Before your business can issue its first digitally signed invoice, it must pass through a single gateway: setting up its account and linking it to the Fatoora platform run bythe Zakat, Tax and Customs Authority (ZATCA). This journey, known as Onboarding, is the step that moves a business from Phase One (Generation) to Phase Two (Integration) of the e-invoicing.

Many business owners confuse “registering in the system,” “technical integration,” and “device onboarding.” In reality these are sequential stages, each with its own requirement and outcome. This guide breaks the onboarding journey down step by step: from preparing your data, through requesting a One-Time Password (OTP) and generating a Certificate Signing Request (CSR), to receiving the Compliance certificate and then the Production certificate that signs every live invoice.

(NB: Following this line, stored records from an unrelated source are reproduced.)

import Summits.Langlands.Langlands.Theorems.IrreducibilityBySelfDualityGaloisRepGL2CMaeFirstLemma
import Summits.Langlands.Langlands.Theorems.IrreducibilityBySelfDualityGaloisRepGL2CMaeThm713Step
import Summits.Langlands.Langlands.Theorems.IrreducibilityBySelfDualityGaloisRepGL2CMaePatching
import Literature.NumberTheory.Automorphic.BaseChangeStrongCuspidalPrime
import Literature.NumberTheory.Automorphic.UnitaryCoherentGaloisRep
import Literature.NumberTheory.Automorphic.HarrisLanTaylorThorneCor627
import Literature.NumberTheory.Automorphic.ReciprocityGLnProofs
import Mathlib.RingTheory.MvPolynomial.Basic
import HarnessLib
import Literature.NumberTheory.Automorphic.HarrisLanTaylorThorneTwistedPairLimit

/-!
# `GaloisRepGL2CMae` (stmt-Langlands-16722) from four named facts: HLTT §6 at `n = 2`, HLTT Cor. 1.3,
# and Arthur–Clozel's two base-change clauses

Conditional closure of the crux line `Cruxes/GaloisRepGL2CMae/Lines/Sketch.lean` (`--supports
stmt-Langlands-16722`).  The three glue stubs of the line are LANDED theorems
(`GaloisRepGL2CMae.stub_firstLemma`, `.stub_thm713`, `.stub_patching`); the four remaining stubs are
printed theorems, two of which are already named facts of the tree
(`ArthurClozel1989_strongLifting_archimedean`, `ArthurClozel1989_strongLifting_cuspidal`, instantiated
at `n = 2`) and two of which are stated here, inline, for relocation to `Literature/` by the gate:

* `HarrisLanTaylorThorne2016_twistedPairLimit_two` — (α)₂, Harris–Lan–Taylor–Thorne 2016 §6 at
  `n = 2` WITHOUT its Galois-theoretic inputs (Cor. 1.3 and pseudo-representations): the twisted-pair
  Frobenius prescription of Cor. 6.26/6.27 is an algebra-valued `p`-adic limit of base-change Satake
  polynomials of cuspidal automorphic representations of the quasi-split unitary group in `4`
  variables with regular discrete series at infinity;
* `HarrisLanTaylorThorne2016_corollary13_cuspidalUnitary` — (β′), Harris–Lan–Taylor–Thorne 2016
  Cor. 1.3 (second alternative) for cuspidal automorphic representations of the quasi-split unitary
  group in `2n` variables with regular discrete series at infinity.

`galoisRepGL2CMae_of_facts` then proves the crux body from the four facts in one line.

References: M. Harris, K.-W. Lan, R. Taylor, J. Thorne, *On the rigid cohomology of certain Shimura
varieties*, Res. Math. Sci. 3:37 (2016) [HarrisLanTaylorThorneRMS2016] (arXiv:1411.6717: §1 p. 8,
Prop. 1.2–Cor. 1.3 p. 14, §1.3 pp. 13–14, §6.1 pp. 89–91, Cor. 6.23–6.27 pp. 100–101, proof of
Thm. 7.13 p. 104); J. Arthur, L. Clozel, Ann. of Math. Stud. 120 (1989), Ch. 3 [ArthurClozelAMS120];
N. Fakhruddin, V. Pilloni (2021) §9.2 [FakhruddinPilloni2021]; C. P. Mok, Mem. AMS 235 (2015) /
Compos. Math. 150 (2014) (quasi-split unitary groups) [Mok2014].
-/

noncomputable section

set_option linter.dupNamespace false -- project-wide option; `Summit.Langlands.Langlands` is the mandated namespace (D-0017)

open scoped MatrixGroups Matrix NumberField Polynomial
open NumberField IsDedekindDomain Field Polynomial Filter
open Literature.NumberTheory.Automorphic Literature.NumberTheory.GaloisRepresentations
open Literature.NumberTheory.Automorphic.HarrisLanTaylorThorne2016

namespace Literature.NumberTheory.Automorphic

end Literature.NumberTheory.Automorphic

namespace Summit.Langlands.Langlands.Theorems.GaloisRepGL2CMae

/-- **The crux `GaloisRepGL2CMae` (Harris–Lan–Taylor–Thorne Thm. A for `GL₂` over CM fields, almost
everywhere) from four named facts** — HLTT §6 at `n = 2` (automorphic half,
`HarrisLanTaylorThorne2016_twistedPairLimit_two`), HLTT Cor. 1.3 (cuspidal unitary, regular discrete
series, `HarrisLanTaylorThorne2016_corollary13_cuspidalUnitary`), and Arthur–Clozel's archimedean clause
and strong cuspidal prime-degree base change (`ArthurClozel1989_strongLifting_archimedean`,
`ArthurClozel1989_strongLifting_cuspidal`, used at `n = 2`) — through the three LANDED glue theorems of
the crux line `Sketch`: `stub_firstLemma` (Cor. 6.27 at `n = 2` by the proved algebra-valued limit
theorem), `stub_thm713` (Thm. 7.13 at `n = 2` by the proved Prop. 7.12 engine) and `stub_patching`
(Cor. 7.14 at `n = 2`, almost everywhere, by proved Sorensen patching).  The conclusion is the body of
the route decl `Summit.Langlands.Langlands.Theses.IrreducibilityBySelfDuality.GaloisRepGL2CMae`
(item stmt-Langlands-16722) verbatim.
[cite: HarrisLanTaylorThorneRMS2016, Thm. A (p. 3), Cor. 1.3 (p. 31), §6 and Cor. 6.27 (p. 225), Thm. 7.13–Cor. 7.14 (p. 232)]
[cite: ArthurClozelAMS120, Ch. 3 Thm. 4.2 (a), Thm. 5.1] -/
theorem galoisRepGL2CMae_of_facts :
    Literature.NumberTheory.Automorphic.HarrisLanTaylorThorne2016_twistedPairLimit_two →
    Literature.NumberTheory.Automorphic.HarrisLanTaylorThorne2016_corollary13_cuspidalUnitary →
    Literature.NumberTheory.Automorphic.ArthurClozel1989_strongLifting_archimedean →
    Literature.NumberTheory.Automorphic.ArthurClozel1989_strongLifting_cuspidal →
    ∀ (K : Type) [Field K] [NumberField K]
      (hcpt₂ : Literature.NumberTheory.Automorphic.isCompact_glFiniteIntegralLevel 2 K),
      NumberField.IsCMField K →
      ∀ (σ : Literature.NumberTheory.Automorphic.CuspidalAutomorphicRepData 2 K hcpt₂),
      σ.1.IsRegularAlgebraic → ∀ (ℓ : ℕ) [Fact ℓ.Prime] (ι : PadicAlgCl ℓ ≃+* ℂ),
      ∃ ρ : Literature.NumberTheory.GaloisRepresentations.FramedGaloisRep K (PadicAlgCl ℓ) 2,
        ∀ᶠ v : IsDedekindDomain.HeightOneSpectrum (NumberField.RingOfIntegers K) in Filter.cofinite,
          ∀ β : Multiset ℂ, σ.1.HasSatakeParamAt v β →
            ρ.IsUnramifiedAt v ∧ ρ.HasFrobCharpolyAt v
              (Literature.NumberTheory.Automorphic.arithFrobPolyOfSatake ι v.residueCard 2 β) :=
  fun hα hβ harch hBC ↦
  stub_patching (stub_thm713 (stub_firstLemma hα hβ)) (fun F E _ _ _ _ _ _ ↦ harch 2 F E) (hBC 2)

end Summit.Langlands.Langlands.Theorems.GaloisRepGL2CMae

end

Here we focus on the onboarding sequence and its requirements on the business side. As for the deep technical side of the APIs and how data is exchanged with the Authority in real time, we have devoted a separate guide you can refer to: Integration with the Zakat, Tax and Customs Authority.

What is Onboarding?

Onboarding is the process of registering the business’s “issuing unit” with the Fatoora platform, so it becomes able to issue digitally signed and approved invoices. The unit here may be a point-of-sale device, a branch, or a software environment inside the accounting system. Each unit needs its own cryptographic identity.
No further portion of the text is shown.